Dataset entries:
◇ ◇ ◇ ◇ ◇

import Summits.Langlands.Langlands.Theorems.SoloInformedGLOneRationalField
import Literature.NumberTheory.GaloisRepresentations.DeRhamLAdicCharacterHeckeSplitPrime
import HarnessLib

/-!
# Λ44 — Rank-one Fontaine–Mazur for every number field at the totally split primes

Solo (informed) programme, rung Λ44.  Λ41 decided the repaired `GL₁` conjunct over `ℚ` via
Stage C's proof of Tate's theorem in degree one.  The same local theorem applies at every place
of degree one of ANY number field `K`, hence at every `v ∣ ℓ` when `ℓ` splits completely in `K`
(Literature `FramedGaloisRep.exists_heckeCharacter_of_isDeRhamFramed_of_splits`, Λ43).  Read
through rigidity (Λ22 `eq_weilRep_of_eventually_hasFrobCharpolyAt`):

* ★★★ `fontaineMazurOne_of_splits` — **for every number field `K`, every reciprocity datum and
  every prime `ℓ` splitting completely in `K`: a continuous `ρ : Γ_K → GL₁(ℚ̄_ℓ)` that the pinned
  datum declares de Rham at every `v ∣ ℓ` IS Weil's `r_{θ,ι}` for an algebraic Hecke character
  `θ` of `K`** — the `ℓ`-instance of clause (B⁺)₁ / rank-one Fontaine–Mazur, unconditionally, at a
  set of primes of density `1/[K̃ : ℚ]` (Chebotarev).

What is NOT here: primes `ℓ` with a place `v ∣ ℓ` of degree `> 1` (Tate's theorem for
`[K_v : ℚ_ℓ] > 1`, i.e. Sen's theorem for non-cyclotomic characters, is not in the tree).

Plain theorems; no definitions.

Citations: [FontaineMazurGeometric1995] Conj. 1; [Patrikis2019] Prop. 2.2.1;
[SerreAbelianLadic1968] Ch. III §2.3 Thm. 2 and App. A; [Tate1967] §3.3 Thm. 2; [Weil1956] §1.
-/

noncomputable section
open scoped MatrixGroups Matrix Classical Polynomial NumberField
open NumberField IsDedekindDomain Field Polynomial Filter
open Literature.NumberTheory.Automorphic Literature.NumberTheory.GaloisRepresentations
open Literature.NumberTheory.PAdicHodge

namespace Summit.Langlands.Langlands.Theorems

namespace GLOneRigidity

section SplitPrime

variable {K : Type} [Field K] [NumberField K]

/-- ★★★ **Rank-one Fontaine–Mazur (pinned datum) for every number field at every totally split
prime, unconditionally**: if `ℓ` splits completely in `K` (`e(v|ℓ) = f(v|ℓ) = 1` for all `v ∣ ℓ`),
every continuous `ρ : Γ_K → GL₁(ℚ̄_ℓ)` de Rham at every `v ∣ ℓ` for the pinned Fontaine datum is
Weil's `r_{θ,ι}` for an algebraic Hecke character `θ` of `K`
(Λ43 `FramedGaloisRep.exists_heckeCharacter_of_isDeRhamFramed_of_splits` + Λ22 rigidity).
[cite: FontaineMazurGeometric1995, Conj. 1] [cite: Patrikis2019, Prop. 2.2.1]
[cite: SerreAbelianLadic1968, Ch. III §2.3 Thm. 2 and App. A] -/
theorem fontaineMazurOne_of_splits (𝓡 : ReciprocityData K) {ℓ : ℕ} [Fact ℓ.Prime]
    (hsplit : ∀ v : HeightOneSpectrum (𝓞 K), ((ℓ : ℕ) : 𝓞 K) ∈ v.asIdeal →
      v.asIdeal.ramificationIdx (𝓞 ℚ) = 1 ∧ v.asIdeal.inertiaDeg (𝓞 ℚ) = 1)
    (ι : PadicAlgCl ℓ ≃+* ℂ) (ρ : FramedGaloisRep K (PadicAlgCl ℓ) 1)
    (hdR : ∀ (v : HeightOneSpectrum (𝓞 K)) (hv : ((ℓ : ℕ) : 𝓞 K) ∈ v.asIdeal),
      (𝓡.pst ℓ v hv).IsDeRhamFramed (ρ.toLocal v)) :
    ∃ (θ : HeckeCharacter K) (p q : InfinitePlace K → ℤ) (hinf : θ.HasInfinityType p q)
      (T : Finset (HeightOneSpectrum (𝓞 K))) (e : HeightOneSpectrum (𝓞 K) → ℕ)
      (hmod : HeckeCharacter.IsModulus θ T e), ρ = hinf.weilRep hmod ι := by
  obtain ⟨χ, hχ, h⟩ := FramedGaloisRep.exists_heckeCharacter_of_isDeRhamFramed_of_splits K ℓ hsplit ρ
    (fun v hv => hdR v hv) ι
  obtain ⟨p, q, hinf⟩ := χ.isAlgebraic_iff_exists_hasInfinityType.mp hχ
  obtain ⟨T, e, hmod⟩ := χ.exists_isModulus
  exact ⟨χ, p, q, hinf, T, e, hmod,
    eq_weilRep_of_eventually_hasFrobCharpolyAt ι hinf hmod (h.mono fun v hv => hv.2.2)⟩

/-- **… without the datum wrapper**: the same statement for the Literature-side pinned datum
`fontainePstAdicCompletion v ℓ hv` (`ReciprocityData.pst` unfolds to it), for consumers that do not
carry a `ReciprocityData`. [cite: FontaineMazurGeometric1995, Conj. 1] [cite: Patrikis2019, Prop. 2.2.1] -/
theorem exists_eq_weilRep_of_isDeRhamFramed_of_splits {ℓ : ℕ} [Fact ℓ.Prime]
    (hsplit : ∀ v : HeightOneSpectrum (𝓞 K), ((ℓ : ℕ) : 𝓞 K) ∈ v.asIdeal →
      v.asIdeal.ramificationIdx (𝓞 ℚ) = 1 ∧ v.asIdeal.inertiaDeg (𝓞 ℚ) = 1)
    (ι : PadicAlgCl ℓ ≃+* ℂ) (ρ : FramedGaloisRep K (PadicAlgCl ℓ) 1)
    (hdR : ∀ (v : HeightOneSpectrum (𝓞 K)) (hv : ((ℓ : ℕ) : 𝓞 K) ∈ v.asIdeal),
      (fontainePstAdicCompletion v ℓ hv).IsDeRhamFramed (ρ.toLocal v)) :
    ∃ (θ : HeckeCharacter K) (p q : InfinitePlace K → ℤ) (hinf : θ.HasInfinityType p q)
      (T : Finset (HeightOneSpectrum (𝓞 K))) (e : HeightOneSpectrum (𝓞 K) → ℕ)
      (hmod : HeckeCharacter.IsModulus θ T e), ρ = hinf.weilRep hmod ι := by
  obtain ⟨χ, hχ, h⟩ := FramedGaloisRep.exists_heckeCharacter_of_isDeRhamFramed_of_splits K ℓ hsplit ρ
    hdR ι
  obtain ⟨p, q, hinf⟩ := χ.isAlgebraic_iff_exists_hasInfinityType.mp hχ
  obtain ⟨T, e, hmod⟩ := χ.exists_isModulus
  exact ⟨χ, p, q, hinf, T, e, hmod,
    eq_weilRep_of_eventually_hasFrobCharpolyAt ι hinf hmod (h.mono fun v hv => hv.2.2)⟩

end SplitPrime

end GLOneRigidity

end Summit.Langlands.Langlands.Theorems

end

◇ ◇ ◇ ◇ ◇

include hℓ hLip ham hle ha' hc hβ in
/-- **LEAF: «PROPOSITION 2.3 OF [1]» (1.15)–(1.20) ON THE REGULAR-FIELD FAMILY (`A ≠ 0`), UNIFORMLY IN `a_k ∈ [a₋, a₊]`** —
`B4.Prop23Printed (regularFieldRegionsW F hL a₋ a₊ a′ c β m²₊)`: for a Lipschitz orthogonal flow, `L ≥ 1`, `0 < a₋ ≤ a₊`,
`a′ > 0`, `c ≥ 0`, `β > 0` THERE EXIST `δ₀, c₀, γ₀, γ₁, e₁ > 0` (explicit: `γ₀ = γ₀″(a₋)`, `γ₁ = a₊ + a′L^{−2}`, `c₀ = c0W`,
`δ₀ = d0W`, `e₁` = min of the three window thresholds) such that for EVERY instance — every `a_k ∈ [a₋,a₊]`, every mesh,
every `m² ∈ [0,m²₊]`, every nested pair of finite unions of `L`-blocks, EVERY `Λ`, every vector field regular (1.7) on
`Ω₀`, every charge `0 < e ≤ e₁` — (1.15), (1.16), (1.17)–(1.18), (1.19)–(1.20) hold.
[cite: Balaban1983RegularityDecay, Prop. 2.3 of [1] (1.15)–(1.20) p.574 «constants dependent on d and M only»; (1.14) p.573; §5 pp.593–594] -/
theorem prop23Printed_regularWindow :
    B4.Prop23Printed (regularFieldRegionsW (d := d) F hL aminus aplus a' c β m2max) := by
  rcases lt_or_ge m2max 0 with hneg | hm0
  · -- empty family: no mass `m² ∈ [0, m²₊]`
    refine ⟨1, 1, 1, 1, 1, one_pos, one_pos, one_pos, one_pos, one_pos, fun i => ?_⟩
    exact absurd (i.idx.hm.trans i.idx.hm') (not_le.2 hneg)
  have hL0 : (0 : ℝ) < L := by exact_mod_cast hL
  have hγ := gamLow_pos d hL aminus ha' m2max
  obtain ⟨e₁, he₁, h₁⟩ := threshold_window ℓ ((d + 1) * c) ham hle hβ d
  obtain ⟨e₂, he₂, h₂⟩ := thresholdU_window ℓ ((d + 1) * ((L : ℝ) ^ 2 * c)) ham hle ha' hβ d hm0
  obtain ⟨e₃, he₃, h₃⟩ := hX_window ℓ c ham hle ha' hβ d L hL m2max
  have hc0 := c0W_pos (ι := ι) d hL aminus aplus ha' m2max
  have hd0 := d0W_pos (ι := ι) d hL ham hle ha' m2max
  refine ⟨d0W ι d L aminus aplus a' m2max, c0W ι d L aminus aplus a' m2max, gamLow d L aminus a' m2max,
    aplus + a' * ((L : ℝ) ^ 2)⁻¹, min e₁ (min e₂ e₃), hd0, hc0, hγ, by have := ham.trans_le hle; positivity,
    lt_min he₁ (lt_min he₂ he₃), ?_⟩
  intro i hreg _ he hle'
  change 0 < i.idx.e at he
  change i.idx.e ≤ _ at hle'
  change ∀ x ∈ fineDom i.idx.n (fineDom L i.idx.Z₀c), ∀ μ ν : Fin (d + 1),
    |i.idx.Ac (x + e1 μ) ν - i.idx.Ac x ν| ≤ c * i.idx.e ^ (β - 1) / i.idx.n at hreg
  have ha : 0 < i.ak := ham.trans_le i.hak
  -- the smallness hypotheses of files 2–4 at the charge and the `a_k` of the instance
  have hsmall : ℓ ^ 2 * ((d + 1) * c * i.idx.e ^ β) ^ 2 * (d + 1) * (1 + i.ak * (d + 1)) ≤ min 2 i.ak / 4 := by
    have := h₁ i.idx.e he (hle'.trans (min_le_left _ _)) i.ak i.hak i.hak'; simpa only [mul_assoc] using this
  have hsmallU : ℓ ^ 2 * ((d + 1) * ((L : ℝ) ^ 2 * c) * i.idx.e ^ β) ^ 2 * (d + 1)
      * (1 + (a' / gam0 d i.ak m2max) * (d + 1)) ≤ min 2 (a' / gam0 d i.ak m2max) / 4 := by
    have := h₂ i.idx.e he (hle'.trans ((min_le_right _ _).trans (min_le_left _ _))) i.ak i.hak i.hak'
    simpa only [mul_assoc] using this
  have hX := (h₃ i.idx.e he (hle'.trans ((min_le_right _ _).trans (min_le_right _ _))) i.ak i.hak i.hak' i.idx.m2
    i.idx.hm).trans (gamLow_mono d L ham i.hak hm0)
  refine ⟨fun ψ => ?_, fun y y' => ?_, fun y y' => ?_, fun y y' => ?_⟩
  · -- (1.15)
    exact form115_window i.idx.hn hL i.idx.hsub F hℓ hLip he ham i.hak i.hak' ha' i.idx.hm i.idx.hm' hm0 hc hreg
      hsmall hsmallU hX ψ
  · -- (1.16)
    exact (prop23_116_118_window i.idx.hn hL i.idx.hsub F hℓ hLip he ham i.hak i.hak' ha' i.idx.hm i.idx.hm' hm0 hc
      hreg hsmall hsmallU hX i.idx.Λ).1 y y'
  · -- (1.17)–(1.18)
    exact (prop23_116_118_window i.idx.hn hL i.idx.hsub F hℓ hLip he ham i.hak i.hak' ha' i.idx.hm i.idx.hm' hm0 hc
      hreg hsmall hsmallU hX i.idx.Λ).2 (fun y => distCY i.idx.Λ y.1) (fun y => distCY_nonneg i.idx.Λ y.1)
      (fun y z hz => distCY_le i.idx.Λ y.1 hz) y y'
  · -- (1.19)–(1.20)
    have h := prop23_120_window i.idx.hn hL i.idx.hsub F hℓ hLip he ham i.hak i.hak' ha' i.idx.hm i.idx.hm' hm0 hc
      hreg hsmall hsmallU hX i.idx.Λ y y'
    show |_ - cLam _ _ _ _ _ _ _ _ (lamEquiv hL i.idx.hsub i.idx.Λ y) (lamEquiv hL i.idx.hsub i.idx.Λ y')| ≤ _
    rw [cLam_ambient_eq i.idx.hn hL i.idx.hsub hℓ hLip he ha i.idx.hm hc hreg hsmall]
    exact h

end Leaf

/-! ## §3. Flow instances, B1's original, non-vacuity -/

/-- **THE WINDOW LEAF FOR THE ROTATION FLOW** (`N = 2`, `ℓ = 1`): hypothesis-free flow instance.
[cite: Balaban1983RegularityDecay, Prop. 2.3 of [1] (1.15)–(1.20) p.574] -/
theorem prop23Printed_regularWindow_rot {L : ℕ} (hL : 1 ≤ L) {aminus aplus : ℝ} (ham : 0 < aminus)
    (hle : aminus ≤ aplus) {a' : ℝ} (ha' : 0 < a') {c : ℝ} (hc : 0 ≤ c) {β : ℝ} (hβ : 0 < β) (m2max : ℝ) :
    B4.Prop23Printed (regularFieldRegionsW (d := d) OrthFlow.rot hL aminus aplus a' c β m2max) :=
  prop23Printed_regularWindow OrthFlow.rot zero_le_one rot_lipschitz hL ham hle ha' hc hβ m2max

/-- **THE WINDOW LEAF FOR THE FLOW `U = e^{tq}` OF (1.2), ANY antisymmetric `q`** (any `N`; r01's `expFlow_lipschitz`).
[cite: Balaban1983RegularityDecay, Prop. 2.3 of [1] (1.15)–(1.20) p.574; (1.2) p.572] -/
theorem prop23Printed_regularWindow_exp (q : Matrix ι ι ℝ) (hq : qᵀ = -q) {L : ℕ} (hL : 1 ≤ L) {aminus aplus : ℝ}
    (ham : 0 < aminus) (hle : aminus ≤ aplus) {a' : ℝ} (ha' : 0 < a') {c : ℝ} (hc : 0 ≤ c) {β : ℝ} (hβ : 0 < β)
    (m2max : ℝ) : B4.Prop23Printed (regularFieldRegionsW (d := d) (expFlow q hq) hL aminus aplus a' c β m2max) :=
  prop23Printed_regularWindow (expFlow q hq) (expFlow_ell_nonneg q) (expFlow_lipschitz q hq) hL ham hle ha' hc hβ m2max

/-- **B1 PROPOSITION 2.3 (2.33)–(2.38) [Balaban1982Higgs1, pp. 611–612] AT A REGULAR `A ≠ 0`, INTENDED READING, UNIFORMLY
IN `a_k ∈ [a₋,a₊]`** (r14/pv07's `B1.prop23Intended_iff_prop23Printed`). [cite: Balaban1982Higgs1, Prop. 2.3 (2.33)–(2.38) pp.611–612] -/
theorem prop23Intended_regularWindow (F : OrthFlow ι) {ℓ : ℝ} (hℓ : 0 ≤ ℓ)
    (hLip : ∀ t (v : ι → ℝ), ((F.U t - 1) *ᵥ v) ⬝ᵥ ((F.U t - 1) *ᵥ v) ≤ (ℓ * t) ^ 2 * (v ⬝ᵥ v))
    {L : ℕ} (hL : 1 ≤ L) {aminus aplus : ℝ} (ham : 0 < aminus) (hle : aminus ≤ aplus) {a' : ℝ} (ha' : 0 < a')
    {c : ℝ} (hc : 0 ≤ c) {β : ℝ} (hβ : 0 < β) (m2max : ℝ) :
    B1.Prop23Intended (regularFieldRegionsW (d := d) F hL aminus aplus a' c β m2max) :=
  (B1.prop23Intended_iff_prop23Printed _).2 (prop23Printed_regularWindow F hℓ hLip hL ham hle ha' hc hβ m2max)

◇ ◇ ◇ ◇ ◇

WHAT YOU NEED TO DO: Set down exactly the lines of the data above, beginning with the line that has "have := h₂ i.idx.e" and ending with the line that has "show |_ - cLam", and no others.

ANSWER SPACE:
    have := h₂ i.idx.e he (hle'.trans ((min_le_right _ _).trans (min_le_left _ _))) i.ak i.hak i.hak'
    simpa only [mul_assoc] using this
  have hX := (h₃ i.idx.e he (hle'.trans ((min_le_right _ _).trans (min_le_right _ _))) i.ak i.hak i.hak' i.idx.m2
    i.idx.hm).trans (gamLow_mono d L ham i.hak hm0)
  refine ⟨fun ψ => ?_, fun y y' => ?_, fun y y' => ?_, fun y y' => ?_⟩
  · -- (1.15)
    exact form115_window i.idx.hn hL i.idx.hsub F hℓ hLip he ham i.hak i.hak' ha' i.idx.hm i.idx.hm' hm0 hc hreg
      hsmall hsmallU hX ψ
  · -- (1.16)
    exact (prop23_116_118_window i.idx.hn hL i.idx.hsub F hℓ hLip he ham i.hak i.hak' ha' i.idx.hm i.idx.hm' hm0 hc
      hreg hsmall hsmallU hX i.idx.Λ).1 y y'
  · -- (1.17)–(1.18)
    exact (prop23_116_118_window i.idx.hn hL i.idx.hsub F hℓ hLip he ham i.hak i.hak' ha' i.idx.hm i.idx.hm' hm0 hc
      hreg hsmall hsmallU hX i.idx.Λ).2 (fun y => distCY i.idx.Λ y.1) (fun y => distCY_nonneg i.idx.Λ y.1)
      (fun y z hz => distCY_le i.idx.Λ y.1 hz) y y'
  · -- (1.19)–(1.20)
    have h := prop23_120_window i.idx.hn hL i.idx.hsub F hℓ hLip he ham i.hak i.hak' ha' i.idx.hm i.idx.hm' hm0 hc
      hreg hsmall hsmallU hX i.idx.Λ y y'
    show |_ - cLam _ _ _ _ _ _ _ _ (lamEquiv hL i.idx.hsub i.idx.Λ y) (lamEquiv hL i.idx.hsub i.idx.Λ y')| ≤ _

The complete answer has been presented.